Assigned task:
Write the listing below out again exactly, though only as far as the line with "C * (|(NumberField.discr", which is included.

>>>

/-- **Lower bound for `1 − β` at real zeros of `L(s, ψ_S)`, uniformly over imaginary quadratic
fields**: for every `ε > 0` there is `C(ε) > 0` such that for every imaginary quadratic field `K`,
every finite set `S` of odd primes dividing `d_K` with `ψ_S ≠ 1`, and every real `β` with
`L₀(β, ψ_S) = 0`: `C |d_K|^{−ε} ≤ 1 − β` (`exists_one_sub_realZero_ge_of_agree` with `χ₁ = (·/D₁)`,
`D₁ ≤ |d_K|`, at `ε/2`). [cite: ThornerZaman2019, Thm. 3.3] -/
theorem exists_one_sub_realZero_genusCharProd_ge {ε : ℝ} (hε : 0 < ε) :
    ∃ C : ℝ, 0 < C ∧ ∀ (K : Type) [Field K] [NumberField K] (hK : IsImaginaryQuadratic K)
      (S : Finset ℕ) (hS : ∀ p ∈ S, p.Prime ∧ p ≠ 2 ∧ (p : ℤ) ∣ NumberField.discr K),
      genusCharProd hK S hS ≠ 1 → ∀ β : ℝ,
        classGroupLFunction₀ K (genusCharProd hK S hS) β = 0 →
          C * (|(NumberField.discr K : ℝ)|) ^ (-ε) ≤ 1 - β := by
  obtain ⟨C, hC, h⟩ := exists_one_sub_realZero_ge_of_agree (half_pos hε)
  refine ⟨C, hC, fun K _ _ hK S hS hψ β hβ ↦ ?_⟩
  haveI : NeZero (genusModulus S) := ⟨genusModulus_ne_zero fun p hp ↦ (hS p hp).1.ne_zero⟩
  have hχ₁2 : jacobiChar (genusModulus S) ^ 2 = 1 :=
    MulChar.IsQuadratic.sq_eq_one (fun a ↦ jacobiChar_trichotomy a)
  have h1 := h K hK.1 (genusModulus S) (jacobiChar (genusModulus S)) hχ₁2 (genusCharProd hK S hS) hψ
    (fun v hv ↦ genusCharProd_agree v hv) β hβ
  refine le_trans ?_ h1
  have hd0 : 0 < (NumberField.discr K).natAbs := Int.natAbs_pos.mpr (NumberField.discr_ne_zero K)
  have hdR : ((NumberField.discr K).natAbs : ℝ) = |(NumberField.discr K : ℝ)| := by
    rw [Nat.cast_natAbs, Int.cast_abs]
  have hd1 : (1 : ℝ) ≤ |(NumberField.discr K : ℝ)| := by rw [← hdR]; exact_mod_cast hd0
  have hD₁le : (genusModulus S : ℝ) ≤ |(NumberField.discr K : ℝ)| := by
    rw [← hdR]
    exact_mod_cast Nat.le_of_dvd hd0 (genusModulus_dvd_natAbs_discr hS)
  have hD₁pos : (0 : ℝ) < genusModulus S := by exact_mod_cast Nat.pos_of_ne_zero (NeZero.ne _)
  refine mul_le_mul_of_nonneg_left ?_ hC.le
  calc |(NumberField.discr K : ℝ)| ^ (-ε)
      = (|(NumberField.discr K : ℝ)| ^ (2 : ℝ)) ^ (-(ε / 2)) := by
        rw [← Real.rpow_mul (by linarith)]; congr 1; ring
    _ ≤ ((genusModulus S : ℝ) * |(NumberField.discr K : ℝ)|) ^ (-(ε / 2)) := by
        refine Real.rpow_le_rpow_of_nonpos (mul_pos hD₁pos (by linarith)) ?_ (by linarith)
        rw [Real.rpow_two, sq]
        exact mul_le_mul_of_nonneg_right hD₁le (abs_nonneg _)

<<<

Expected answer:
/-- **Lower bound for `1 − β` at real zeros of `L(s, ψ_S)`, uniformly over imaginary quadratic
fields**: for every `ε > 0` there is `C(ε) > 0` such that for every imaginary quadratic field `K`,
every finite set `S` of odd primes dividing `d_K` with `ψ_S ≠ 1`, and every real `β` with
`L₀(β, ψ_S) = 0`: `C |d_K|^{−ε} ≤ 1 − β` (`exists_one_sub_realZero_ge_of_agree` with `χ₁ = (·/D₁)`,
`D₁ ≤ |d_K|`, at `ε/2`). [cite: ThornerZaman2019, Thm. 3.3] -/
theorem exists_one_sub_realZero_genusCharProd_ge {ε : ℝ} (hε : 0 < ε) :
    ∃ C : ℝ, 0 < C ∧ ∀ (K : Type) [Field K] [NumberField K] (hK : IsImaginaryQuadratic K)
      (S : Finset ℕ) (hS : ∀ p ∈ S, p.Prime ∧ p ≠ 2 ∧ (p : ℤ) ∣ NumberField.discr K),
      genusCharProd hK S hS ≠ 1 → ∀ β : ℝ,
        classGroupLFunction₀ K (genusCharProd hK S hS) β = 0 →
          C * (|(NumberField.discr K : ℝ)|) ^ (-ε) ≤ 1 - β := by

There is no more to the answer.